LearnHow to Add a Navigation Drawer in Android

Ben Jakuben
writes on February 2, 2015

Android now includes a component that makes it very easy to add a navigation drawer to an app that the user can slide in from the side. I first remember seeing this in the Facebook app in iOS, and I thought it was a pretty nifty mobile design pattern (though others some people strongly disagree). I will assume you are here because you think it is good for your app, though!

In Android this component is called the navigation drawer. The Android design guidelines have a nice section on when and how we should use the navigation drawer in an app. One of my favorite uses if for power-user features that might be confusing or overwhelming for infrequent users of the app, but that are nice to have easily accessible in a menu that can be pulled in from the side.

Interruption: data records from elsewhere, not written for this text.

/-! ### (2.1)–(2.15) with (1.16) imply the hypotheses of ASP Theorem 1 with (B*) -/

/-- **The hypotheses of FI's Proposition 2.1 for a squarefree-supported sequence imply those of
ASP Theorem 1 with (B*)** (same `D, δ, Δ, P`): the core clauses `size_eq`, (1.4) = (2.1),
(1.6) = (2.8), (1.8) ⇐ (2.4)–(2.5), (1.9) = (2.7), (1.16) (assumed), (R1) ⇐ (2.10), and
(R) `∑_{d ≤ D, d squarefree} |r_d(t)| ≤ A(x)(log x)^{-2^{22}}` ⇐ (2.9)
`∑_{d ≤ DL², d cubefree} |r_d(t)| ≤ A(x) L⁻²`, `L = (log x)^{2^{24}}` (fewer moduli, weaker saving,
for `log x ≥ 1`); the parameter clause `δ, Δ, P ≥ 2`, (10.2) = (2.15); and (B*) ⇐ (2.11) by
`fiBilinearRough_le_fiBilinearPi`.
[cite: FriedlanderIwaniecASP1998, §10 (B*) with §1 (R); FriedlanderIwaniecAnnals1998 (2.1)-(2.15)] -/
theorem FI1998SieveHypotheses.toRough {A : SieveSequence} {D δ Δ P : ℝ → ℝ}
    (h : A.FI1998SieveHypotheses D δ Δ P) (hA : ∀ n : ℕ, ¬Squarefree n → A.a n = 0) :
    A.FIAsymptoticSieveHypothesesRough D δ Δ P := by
  obtain ⟨hsize, h21, -, h24, h2526, h27, h28, hpar, h29, h211⟩ := h
  refine ⟨⟨hsize, h21, h28, ?_, h27, hA, hpar.mono fun x hx => ⟨hx.1, hx.2.1⟩, ?_⟩, ?_, ?_⟩
  · -- (1.8) from (2.4) and (2.5)
    obtain ⟨K, hK⟩ := h2526
    exact ⟨K, fun p hp => ⟨(h24 p hp).1.trans (h24 p hp).2.1, (h24 p hp).2.2, (hK p hp).1⟩⟩
  · -- (R) from (2.9)
    filter_upwards [h29, hpar, eventually_ge_atTop (Real.exp 1)] with x hx hparx hxe
    intro t ht
    have hx0 : 0 < x := (Real.exp_pos 1).trans_le hxe
    have hlog : 1 ≤ Real.log x := by rwa [Real.le_log_iff_exp_le hx0]
    have hlog0 : 0 < Real.log x := one_pos.trans_le hlog
    have hD0 : 0 ≤ D x := ((Real.rpow_nonneg hx0.le _).trans_lt hparx.1).le
    have hL1 : 1 ≤ Real.log x ^ (2 ^ 24 : ℕ) := one_le_pow₀ hlog
    have hsub : (Icc 1 ⌊D x⌋₊).filter Squarefree ⊆
        (Icc 1 ⌊D x * (Real.log x ^ (2 ^ 24 : ℕ)) ^ 2⌋₊).filter IsCubefree := by
      intro d hd
      rw [Finset.mem_filter] at hd ⊢
      refine ⟨?_, IsCubefree.of_squarefree hd.2⟩
      rw [Finset.mem_Icc] at hd ⊢
      refine ⟨hd.1.1, hd.1.2.trans (Nat.floor_mono ?_)⟩
      calc D x = D x * 1 := (mul_one _).symm
        _ ≤ D x * (Real.log x ^ (2 ^ 24 : ℕ)) ^ 2 :=
            mul_le_mul_of_nonneg_left (one_le_pow₀ hL1) hD0
    have hA0 : 0 ≤ A.size x := by rw [hsize]; exact A.congrSum_nonneg 1 x
    calc ∑ d ∈ (Icc 1 ⌊D x⌋₊).filter Squarefree, |A.remainder d t|
        ≤ ∑ d ∈ (Icc 1 ⌊D x * (Real.log x ^ (2 ^ 24 : ℕ)) ^ 2⌋₊).filter IsCubefree,
            |A.remainder d t| :=
          Finset.sum_le_sum_of_subset_of_nonneg hsub fun _ _ _ => abs_nonneg _
      _ ≤ A.size x / (Real.log x ^ (2 ^ 24 : ℕ)) ^ 2 := hx t ht
      _ ≤ A.size x / Real.log x ^ fiLogSaving := by
          refine div_le_div_of_nonneg_left hA0 (pow_pos hlog0 _) ?_
          rw [fiLogSaving, ← pow_mul]
          exact pow_le_pow_right₀ hlog (by norm_num)
  · exact hpar.mono fun x hx =>
      ⟨hx.2.2.1, hx.2.2.1.trans hx.2.2.2.1, hx.2.2.2.2.1, hx.2.2.2.2.2⟩
  · filter_upwards [h211] with x hx
    intro N hN1 hN2 C hC1 hC2
    exact (fiBilinearRough_le_fiBilinearPi hA x N C (P x)).trans (hx C hC1 hC2 N hN1 hN2)

end SieveSequence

Android Studio now includes a project template for an app that includes a navigation drawer:

Navigation Drawer Activity Template from Android Studio

It is built on Fragments, which is a useful model to have, especially if you want a common navigation drawer across multiple screens. It might be a little more than needed for a simple app, so below I will walk through how to add a navigation drawer to an existing app from scratch. If your needs go beyond what we cover here, there is a lot of good information on the Android Developer site about how to create a Navigation Drawer.

Open or Create a Project

If you care to follow along, clone or download my super simple starter app from GitHub: OS List. (The finished source is available at the end of this article.) All you need is an Activity, though. This app will target Android 4.0 and above, but the support library that brings us the Navigation Drawer makes this available on even older versions.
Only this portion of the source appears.